Dataset entries
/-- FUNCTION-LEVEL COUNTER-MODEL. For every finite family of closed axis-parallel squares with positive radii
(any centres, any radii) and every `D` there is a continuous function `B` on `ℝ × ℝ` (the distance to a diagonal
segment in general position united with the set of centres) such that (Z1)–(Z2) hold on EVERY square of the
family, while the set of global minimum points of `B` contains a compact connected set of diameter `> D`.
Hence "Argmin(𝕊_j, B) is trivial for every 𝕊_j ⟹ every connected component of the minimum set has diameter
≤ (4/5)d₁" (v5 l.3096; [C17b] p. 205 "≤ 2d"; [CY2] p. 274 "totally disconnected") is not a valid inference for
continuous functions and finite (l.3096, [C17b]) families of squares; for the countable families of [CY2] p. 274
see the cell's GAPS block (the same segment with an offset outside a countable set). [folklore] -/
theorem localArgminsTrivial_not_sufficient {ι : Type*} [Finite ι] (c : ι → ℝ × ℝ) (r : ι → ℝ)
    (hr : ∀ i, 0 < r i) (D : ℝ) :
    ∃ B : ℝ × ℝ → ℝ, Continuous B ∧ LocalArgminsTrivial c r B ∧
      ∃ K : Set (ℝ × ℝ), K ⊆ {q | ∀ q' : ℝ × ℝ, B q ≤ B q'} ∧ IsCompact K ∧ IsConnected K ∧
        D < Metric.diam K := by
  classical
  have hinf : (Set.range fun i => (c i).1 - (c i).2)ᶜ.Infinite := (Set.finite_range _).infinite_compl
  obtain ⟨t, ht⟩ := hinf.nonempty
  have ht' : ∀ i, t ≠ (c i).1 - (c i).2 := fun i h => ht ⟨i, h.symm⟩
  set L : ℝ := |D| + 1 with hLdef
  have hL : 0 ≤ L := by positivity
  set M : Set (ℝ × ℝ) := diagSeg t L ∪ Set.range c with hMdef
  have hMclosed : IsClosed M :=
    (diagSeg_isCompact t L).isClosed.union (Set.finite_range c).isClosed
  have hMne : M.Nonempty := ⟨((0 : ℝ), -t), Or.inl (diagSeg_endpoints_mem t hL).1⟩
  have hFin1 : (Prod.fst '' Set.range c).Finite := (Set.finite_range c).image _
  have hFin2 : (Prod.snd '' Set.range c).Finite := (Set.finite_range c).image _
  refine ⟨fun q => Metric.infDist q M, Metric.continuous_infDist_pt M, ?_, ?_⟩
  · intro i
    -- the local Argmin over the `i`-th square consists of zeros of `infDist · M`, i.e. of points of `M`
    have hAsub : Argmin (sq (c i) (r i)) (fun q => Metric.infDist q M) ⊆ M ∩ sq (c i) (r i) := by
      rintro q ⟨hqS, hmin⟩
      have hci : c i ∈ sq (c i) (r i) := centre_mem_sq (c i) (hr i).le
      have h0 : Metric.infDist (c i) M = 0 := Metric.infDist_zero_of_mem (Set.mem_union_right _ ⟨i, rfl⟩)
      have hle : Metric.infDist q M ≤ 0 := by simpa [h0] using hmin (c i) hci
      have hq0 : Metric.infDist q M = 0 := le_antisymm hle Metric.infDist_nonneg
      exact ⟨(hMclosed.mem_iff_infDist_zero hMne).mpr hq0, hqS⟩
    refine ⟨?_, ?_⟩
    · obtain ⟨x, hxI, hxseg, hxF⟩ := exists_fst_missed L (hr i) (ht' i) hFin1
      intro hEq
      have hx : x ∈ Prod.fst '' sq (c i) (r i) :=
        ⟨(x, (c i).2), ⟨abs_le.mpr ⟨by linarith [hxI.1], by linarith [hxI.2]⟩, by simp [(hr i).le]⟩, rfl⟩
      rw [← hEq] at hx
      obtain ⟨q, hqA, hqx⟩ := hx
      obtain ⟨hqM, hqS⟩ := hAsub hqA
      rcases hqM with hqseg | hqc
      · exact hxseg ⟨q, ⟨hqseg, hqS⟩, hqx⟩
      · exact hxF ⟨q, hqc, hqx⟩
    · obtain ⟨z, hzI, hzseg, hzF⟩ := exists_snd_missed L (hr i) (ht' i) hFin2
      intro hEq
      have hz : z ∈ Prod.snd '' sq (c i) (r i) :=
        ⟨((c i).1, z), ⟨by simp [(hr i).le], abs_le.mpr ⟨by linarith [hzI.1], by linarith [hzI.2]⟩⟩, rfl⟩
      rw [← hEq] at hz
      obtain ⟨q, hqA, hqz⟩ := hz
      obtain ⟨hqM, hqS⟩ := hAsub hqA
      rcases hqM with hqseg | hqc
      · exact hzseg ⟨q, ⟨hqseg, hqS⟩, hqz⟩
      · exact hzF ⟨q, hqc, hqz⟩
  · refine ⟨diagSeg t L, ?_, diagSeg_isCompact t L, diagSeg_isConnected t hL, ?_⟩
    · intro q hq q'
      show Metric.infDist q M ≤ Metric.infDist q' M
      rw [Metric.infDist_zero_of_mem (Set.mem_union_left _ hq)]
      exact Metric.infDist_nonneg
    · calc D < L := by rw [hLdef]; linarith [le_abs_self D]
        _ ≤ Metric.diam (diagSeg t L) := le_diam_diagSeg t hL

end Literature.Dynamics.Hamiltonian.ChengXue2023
---
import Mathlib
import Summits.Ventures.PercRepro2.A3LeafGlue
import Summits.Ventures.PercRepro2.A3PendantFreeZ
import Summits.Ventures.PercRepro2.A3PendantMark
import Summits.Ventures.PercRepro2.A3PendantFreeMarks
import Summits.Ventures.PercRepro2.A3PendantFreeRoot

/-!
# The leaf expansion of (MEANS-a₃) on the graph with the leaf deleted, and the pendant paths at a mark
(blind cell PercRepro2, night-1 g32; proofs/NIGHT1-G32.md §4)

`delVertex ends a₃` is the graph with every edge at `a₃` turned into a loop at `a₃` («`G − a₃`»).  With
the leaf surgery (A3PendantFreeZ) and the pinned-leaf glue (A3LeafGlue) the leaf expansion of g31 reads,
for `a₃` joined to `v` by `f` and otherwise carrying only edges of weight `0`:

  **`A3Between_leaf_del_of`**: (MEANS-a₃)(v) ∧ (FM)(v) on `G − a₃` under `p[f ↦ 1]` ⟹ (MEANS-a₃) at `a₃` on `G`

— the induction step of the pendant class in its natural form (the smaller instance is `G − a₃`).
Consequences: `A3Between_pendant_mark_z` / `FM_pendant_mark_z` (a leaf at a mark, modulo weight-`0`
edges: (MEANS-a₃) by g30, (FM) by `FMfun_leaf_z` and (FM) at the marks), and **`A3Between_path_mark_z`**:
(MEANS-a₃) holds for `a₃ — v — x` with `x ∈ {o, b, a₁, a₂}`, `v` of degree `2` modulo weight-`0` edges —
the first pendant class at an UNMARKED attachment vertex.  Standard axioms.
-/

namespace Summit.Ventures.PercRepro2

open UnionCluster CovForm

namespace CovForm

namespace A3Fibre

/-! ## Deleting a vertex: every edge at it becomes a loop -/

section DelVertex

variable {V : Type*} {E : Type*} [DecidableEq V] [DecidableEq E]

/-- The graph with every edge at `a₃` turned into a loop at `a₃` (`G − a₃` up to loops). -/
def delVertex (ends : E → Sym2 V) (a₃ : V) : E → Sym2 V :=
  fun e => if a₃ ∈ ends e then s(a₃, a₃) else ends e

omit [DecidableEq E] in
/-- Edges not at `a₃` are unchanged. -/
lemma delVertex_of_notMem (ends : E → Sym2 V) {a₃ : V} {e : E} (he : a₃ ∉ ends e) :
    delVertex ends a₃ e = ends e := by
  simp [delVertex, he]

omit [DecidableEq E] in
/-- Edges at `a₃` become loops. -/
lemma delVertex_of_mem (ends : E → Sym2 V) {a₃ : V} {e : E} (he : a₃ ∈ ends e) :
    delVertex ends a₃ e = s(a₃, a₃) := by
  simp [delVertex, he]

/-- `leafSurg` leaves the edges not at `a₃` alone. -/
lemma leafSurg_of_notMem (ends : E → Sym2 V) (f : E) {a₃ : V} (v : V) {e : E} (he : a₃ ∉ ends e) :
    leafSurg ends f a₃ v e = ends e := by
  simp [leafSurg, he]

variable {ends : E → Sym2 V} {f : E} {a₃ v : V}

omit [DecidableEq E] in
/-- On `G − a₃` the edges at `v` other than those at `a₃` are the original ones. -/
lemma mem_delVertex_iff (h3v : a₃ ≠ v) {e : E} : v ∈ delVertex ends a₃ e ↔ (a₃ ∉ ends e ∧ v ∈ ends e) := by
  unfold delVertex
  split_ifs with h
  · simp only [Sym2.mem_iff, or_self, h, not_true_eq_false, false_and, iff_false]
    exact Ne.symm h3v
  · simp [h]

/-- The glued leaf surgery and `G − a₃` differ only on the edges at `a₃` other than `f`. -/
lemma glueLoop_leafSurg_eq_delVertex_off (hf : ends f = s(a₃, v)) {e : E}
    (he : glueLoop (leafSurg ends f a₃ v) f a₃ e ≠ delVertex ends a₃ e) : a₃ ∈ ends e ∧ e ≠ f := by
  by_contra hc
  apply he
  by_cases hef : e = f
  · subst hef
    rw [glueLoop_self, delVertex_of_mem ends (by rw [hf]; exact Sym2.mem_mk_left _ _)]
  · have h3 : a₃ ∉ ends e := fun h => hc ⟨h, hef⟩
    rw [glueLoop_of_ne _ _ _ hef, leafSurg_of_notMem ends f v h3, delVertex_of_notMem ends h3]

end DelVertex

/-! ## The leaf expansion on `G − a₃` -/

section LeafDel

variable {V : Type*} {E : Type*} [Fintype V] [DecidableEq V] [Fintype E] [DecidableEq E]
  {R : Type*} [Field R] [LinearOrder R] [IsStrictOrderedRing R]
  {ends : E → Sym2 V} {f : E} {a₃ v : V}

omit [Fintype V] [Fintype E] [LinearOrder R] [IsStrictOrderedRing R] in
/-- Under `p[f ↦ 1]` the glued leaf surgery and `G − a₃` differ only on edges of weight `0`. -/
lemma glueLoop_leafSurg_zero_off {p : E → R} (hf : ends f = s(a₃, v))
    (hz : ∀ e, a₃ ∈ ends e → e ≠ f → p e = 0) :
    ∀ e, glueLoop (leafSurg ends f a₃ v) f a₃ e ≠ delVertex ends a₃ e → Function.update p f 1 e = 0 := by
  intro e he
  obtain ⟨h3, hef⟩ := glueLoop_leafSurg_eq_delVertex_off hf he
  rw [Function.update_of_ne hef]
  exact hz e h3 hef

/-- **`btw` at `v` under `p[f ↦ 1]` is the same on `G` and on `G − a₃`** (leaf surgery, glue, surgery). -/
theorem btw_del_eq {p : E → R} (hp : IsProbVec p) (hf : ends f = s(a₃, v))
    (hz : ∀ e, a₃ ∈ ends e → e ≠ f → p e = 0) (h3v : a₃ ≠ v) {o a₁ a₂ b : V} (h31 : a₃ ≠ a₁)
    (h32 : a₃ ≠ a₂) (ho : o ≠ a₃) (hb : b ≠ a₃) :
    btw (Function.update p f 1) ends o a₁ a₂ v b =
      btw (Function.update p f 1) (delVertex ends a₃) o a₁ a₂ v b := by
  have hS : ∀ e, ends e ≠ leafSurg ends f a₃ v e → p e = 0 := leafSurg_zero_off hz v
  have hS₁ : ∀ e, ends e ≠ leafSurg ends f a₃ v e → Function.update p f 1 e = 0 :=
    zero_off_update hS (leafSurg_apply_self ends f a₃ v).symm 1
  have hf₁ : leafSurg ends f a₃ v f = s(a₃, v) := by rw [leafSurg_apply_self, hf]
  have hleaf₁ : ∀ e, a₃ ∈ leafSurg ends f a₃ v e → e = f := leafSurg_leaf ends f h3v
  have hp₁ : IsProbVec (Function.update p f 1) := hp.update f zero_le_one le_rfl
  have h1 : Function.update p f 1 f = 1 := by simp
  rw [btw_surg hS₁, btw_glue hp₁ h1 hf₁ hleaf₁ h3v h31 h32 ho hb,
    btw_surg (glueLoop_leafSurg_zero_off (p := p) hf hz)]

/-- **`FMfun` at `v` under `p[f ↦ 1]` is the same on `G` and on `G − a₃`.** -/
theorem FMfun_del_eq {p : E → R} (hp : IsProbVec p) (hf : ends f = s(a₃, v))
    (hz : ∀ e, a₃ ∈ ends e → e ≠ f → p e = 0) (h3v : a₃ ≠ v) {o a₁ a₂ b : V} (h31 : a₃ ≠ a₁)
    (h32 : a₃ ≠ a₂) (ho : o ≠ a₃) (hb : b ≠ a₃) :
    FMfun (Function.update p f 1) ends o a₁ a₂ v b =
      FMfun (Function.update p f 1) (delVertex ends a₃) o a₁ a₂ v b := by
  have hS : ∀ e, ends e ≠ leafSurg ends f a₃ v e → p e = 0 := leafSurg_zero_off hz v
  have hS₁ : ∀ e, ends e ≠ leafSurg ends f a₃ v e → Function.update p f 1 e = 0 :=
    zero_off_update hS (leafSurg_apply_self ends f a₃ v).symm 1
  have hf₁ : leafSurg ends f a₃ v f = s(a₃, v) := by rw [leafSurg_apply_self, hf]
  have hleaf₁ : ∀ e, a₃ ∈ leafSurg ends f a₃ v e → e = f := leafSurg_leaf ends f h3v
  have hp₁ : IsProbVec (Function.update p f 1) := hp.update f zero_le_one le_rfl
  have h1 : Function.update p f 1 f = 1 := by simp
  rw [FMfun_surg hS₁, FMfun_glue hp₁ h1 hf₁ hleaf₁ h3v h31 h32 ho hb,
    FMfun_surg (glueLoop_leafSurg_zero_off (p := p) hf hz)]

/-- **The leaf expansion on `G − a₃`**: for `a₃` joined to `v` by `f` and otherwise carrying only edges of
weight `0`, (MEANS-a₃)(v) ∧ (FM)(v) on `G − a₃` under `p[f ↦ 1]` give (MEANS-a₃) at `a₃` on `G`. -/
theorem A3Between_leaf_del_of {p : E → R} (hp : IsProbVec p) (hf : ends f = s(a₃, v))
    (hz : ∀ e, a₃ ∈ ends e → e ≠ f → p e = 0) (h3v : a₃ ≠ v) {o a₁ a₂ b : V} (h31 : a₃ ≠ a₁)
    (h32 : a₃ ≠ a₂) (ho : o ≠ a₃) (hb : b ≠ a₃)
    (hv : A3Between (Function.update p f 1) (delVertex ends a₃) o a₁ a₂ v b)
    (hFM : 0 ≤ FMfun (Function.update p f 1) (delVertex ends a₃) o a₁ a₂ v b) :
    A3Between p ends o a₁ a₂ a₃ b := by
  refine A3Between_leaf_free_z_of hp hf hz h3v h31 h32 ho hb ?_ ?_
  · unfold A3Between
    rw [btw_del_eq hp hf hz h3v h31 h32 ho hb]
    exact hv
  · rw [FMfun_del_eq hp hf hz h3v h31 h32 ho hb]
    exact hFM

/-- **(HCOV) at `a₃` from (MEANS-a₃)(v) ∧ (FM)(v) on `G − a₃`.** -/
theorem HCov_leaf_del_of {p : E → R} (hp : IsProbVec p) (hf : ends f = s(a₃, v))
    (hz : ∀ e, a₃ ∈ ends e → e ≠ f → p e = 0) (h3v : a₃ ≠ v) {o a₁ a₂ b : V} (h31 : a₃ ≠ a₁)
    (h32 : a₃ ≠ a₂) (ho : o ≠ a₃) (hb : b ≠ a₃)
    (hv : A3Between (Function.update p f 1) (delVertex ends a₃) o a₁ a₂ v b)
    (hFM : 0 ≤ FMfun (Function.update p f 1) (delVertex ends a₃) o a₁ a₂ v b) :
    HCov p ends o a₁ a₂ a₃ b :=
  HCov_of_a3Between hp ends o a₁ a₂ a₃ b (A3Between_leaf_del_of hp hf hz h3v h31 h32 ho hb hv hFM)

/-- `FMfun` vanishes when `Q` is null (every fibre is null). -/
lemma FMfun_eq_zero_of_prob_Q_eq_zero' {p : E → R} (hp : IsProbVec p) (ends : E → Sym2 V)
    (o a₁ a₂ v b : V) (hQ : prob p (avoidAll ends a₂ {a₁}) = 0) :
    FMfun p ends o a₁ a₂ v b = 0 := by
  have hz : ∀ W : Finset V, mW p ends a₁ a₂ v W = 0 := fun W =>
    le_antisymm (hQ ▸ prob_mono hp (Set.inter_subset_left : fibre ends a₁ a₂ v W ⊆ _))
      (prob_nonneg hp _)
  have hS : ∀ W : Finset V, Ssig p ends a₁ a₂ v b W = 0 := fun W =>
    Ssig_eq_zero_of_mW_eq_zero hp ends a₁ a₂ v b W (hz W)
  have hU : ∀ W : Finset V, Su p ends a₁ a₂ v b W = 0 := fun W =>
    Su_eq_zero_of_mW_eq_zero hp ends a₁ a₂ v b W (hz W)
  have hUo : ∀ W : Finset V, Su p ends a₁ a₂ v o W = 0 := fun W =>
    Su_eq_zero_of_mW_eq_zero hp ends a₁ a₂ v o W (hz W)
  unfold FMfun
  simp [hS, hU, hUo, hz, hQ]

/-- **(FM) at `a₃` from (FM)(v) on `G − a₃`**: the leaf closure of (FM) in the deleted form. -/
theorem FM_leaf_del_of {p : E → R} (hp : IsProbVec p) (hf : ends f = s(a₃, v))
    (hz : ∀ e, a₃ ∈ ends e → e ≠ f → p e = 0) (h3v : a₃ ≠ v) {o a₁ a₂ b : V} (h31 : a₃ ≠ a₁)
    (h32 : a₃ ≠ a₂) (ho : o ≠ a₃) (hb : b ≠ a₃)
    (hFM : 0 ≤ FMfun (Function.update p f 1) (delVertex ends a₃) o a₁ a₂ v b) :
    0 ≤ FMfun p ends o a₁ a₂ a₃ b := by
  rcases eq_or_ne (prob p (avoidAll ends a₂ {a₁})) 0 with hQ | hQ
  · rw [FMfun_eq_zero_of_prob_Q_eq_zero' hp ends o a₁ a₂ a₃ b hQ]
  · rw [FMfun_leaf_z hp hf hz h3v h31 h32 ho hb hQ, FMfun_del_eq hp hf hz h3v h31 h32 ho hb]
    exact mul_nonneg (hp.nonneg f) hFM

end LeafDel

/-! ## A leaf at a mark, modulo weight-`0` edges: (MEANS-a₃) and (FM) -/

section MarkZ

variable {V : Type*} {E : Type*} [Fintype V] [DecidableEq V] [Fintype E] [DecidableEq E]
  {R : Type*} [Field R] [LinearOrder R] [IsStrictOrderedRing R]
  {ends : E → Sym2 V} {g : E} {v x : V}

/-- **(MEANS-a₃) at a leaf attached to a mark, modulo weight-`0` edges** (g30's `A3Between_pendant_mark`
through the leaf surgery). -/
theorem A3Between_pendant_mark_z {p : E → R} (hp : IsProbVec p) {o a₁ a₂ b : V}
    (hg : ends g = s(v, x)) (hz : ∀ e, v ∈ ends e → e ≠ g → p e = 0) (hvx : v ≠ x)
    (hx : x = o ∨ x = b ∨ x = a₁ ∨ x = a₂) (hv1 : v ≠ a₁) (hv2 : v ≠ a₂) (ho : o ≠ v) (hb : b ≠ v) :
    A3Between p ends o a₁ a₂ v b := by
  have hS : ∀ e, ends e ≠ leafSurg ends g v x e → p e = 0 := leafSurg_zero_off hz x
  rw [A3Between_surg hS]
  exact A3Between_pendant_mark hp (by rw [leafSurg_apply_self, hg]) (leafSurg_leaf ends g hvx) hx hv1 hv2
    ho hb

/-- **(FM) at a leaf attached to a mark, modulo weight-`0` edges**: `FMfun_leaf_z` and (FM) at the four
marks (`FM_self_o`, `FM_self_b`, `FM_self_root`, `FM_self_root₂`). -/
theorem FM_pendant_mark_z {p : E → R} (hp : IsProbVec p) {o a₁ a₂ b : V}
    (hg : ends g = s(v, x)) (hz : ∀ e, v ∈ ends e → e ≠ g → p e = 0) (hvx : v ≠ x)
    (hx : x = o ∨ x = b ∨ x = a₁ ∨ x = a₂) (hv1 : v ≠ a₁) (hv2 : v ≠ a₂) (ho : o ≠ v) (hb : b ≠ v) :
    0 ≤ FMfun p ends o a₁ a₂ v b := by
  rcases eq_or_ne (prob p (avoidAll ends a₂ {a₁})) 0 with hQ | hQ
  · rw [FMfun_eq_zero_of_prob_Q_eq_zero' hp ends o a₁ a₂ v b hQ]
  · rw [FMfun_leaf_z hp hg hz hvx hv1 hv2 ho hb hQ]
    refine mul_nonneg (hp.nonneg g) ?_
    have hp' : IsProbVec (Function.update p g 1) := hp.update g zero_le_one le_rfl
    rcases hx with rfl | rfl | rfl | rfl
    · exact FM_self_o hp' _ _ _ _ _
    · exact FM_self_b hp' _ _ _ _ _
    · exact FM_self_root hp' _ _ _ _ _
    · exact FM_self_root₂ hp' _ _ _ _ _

- AIM OF THE TASK
Identify all lines in the records above with the word "surgery".

- RESULT
the leaf surgery (A3PendantFreeZ) and the pinned-leaf glue (A3LeafGlue) the leaf expansion of g31 reads,
/-- The glued leaf surgery and `G − a₃` differ only on the edges at `a₃` other than `f`. -/
/-- Under `p[f ↦ 1]` the glued leaf surgery and `G − a₃` differ only on edges of weight `0`. -/
/-- **`btw` at `v` under `p[f ↦ 1]` is the same on `G` and on `G − a₃`** (leaf surgery, glue, surgery). -/
through the leaf surgery). -/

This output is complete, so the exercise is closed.